We finished work early, again. My bank account may like it, but my other work liked it.
I walked over to the sheriff's without blowing my knee and in time to catch the 1 pm bus back from there.
That put me back here around 2 pm. I called about my doctor for the second time yesterday. No call back.
I went to work on “The Dead and Dying”. I found my reworking the opening of “The Sloe Gin Effect”. I think that improved the story. I skimmed over it and had to wonder if my I dreamed my early edits. I find myself adding to “Theresa Pressley”, which is acting now as a thread story. Some additions are because it is now being threaded around the other stories and also due to seeing places that need shoring up. I talked to KH about this yesterday. At least he did not say I was nuts.
My niece said she would call last night. She did not. This I am used to - being talked to only when I am useful.
I downloaded more music. Enough to crash my browser.
A rejection which does not shock:
We appreciate the opportunity to read your work, but unfortunately "Second Chances, Last Chances" was not a right fit for Hudson Review.
Thank you for trying us.
Sincerely,
The Editors of Hudson Review
This is my story about depression and an attempted suicide. Not a very upbeat story.
I omitted this report last night, Instead, I finished read Roberto Bolano's The Spirit of Science Fiction (1984). I am embarrassed to report how long it took me to read this short novel. Which I did like — I found its tone wistful, its chapters of letters written to American science fiction writers trying to get to stop North America from warring on Latin America amusing, charming. I understand it was written in 1984, published after Bolano's death, and is probably not a major work. The Guardian review reads in part:
The Spirit of Science Fiction is one of Bolaño’s earliest books, written in 1984. Whereas other early novels – Woes of the True Policeman, Monsieur Pain and The Skating Rink – point towards the genre-bending plasticity of 2666, The Spirit of Science Fiction is clearly a rehearsal for the Beat-ish Künstlerroman of The Savage Detectives. It tells the story of two young, aspiring authors in Mexico City, Jan and Remo, the former a near-hermit who writes letters to the leading science-fiction authors of his day, the latter a garrulous boy on the make in a city mad about poetry. The passages about the boys and their glamorous friend José Arco are intercut with a long, dreary interview in which a successful author recounts his time at “The Potato Academy” and a series of bizarre and increasingly tedious dreams.
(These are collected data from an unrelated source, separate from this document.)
import Mathlib.LinearAlgebra.FreeModule.Finite.Matrix
import Mathlib.LinearAlgebra.FiniteDimensional.Lemmas
import Mathlib.LinearAlgebra.BilinearMap
import HarnessLib

/-!
# Three commuting standard `𝔰𝔩₂`-triples on an `8`-dimensional space: the product basis `W ≅ 2 ⊠ 2 ⊠ 2`
# and the Gram matrix `ω = c · (ε ⊠ ε ⊠ ε)` of every invariant bilinear form

Topic `Literature/RepresentationTheory/GeneralLinear` (namespace `Literature.RepresentationTheory.GeneralLinear.SL2Triple`,
continuing `SL2TripleCommutant` / `SL2TriplePairCommutant`: `𝔰𝔩₂`-triples of operators in isotypic = standard position).  Pure
linear algebra over a field of characteristic zero; THEOREMS ONLY (no definition, no named fact; D-0026), no Hodge theory imported.
Written for the cell `pub-hodge-ring2` (literature lane gen 73, programme R50 «`B•(X) = D•(X)` for the `End⁰ = ℚ` fourfolds in the
Mumford position»; honest framing of that cell: research route conditional on HC_CM; not a corollary; Q11.4-sentence-2 already refuted
in dim ≥ 3 — this file is unconditional), where it is applied to `W = H¹(X, ℂ)` carrying the three commuting standard triples of
`Motives/HodgeLieWeightOneRankEightMumfordNormalForm` («`Hg(X)` a `ℚ`-form of `SL₂ × SL₂ × SL₂`», `V_ℂ = 2 ⊠ 2 ⊠ 2`; Moonen–Zarhin
(2.5)(1), Mumford §4).

SETTING.  `(H_i, E_i, F_i)`, `i : Fin 3`, operators on `W` in STANDARD FORM (`H_i² = 1`, `E_i² = F_i² = 0`, `E_iF_i = ½(1 + H_i)`,
`F_iE_i = ½(1 − H_i)`, `H_iE_i = E_i = −E_iH_i`, `H_iF_i = −F_i = −F_iH_i` — i.e. `W` is an isotypic sum of standard representations of
each triple, Fulton–Harris §11.1), any two operators from different triples commuting, `dim W = 8`.

* **`exists_cubeBasis`** — there is a basis `b_x`, `x : Fin 3 → Fin 2`, of `W` of joint weight vectors on which the triples act as on
  `std ⊗ std ⊗ std`: `H_i b_x = ± b_x` (sign `+` iff `x i = 0`), `E_i b_x = b_{x[i ↦ 0]}` if `x i = 1` and `0` otherwise,
  `F_i b_x = b_{x[i ↦ 1]}` if `x i = 0` and `0` otherwise; AND for every bilinear form `ω` for which the nine operators are skew
  (`ω(Tu, v) = −ω(u, Tv)`), `ω(b_x, b_y) = ω(b_0, b_1) · ∏_i ε(x_i, y_i)` with `ε(0,1) = 1`, `ε(1,0) = −1`, `ε(a,a) = 0` — the Gram
  matrix is a multiple of the Kronecker cube of the `2 × 2` symplectic form.  PROOF: a common fixed vector `u₀ ≠ 0` of the projectors
  `P_i = E_iF_i` (from any `v ≠ 0`, replacing `v` by `P_i v` or, if that vanishes, by `E_i v`, as `v = F_iE_iv`); `b_x = (∏_{x_i = 1} F_i) u₀`;
  the `b_x` are non-zero joint eigenvectors with pairwise distinct sign patterns, hence `8 = dim W` independent vectors; the Gram
  matrix by moving the `F_i` across `ω` (`ω(u, u') = 0` for two eigenvectors of the same eigenvalue of a skew involution `H_i`).

## References

* [FultonHarris1991] W. Fulton, J. Harris, *Representation Theory*, GTM 129 (1991), Lecture 11 (§11.1), §13.1 (weights of tensor
  products).
* [Humphreys1972] J. E. Humphreys, GTM 9 (1972), §7.2 (the modules `V(m)`; `V(1)` = standard).
* [MoonenZarhin1999LowDim] B. Moonen, Yu. Zarhin, Math. Ann. 315 (1999), §2 (2.5)(1) (the `SL₂³`-form acting on `2 ⊠ 2 ⊠ 2`).
* [Mumford1969NoteShimura] D. Mumford, Math. Ann. 181 (1969), §4.
-/

namespace Literature.RepresentationTheory.GeneralLinear
import Literature.Computability.MetaComplexity.McKayMurrayWilliams2019.UniformStreaming
import Literature.Computability.MetaComplexity.MCSP
import Literature.Computability.Complexity.CircuitCountingSharp
import HarnessLib

/-! # SoloInformedStreamingCeiling — the ceiling of state counting for the MMW19 door

Solo informed, generation 5.  `SoloInformedStreamingRung.lean` shows, by counting states only,
that no one-pass streaming algorithm with `(log₂ N)^c + c` bits of state (`c ≤ 1`) decides
`MCSP[n]`, whatever its update time.  Here is the CEILING of that method as a kernel theorem:
`MCSP[s]` IS decided by a one-pass streaming algorithm in the tree's sense (`init = []`,
`RunsInSpace`, `Decides`; the update map is an arbitrary function, no time claim) whose state —
(position, index of one size-`≤ s(n)` function consistent with the prefix) — has
`⌊log₂((N+1)(#easy+1))⌋ + 2 = O(n + s(n) log(n + s(n)))` bits, and for `s = id` at most
`(log₂ N)^3 + 3` bits at every length.  Hence state counting cannot establish any conjunct `c ≥ 3`
of `StreamingLowerBound (fun n => n)`: every proof of such a conjunct — so every proof of `P ≠ NP`
through this door — must use the UNIFORM UPDATE/REPORT TIME of `USTREAM`.  (Information-theoretic
shadow of the exhaustive-search decider of McKay–Murray–Williams 2019, Thm. 1.2 / §4; own
elementary argument, classical choice in place of lexicographic search.)
-/

noncomputable section
namespace Summit.PneNP.PneNP.Theorems
open Finset Literature.Computability.Complexity Literature.Computability.MetaComplexity
open Literature.Computability.MetaComplexity.McKayMurrayWilliams2019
It’s easy to see why this novel was never published in Bolaño’s lifetime. It’s a rambling, dispiriting mess, symptomatic of the way publishers have dredged up substandard work from this great writer’s past in the hope that it might catch some of the reflected glory of his two great novels. Let us hope The Spirit of Science Fiction is the last of these tawdry outtakes that can only serve to diminish the legacy of one of the most remarkable literary voices of the past 50 years.
Some other readings from the past two days:
What Should Be the Goal of U.S. Industrial Strategy?
Betting on ‘The Farm’: Hemingway and Miró
I need to see the attorney today about dad's trust. The plan is to spend the night, again, with “The Dead and the Dying”. Work beckons.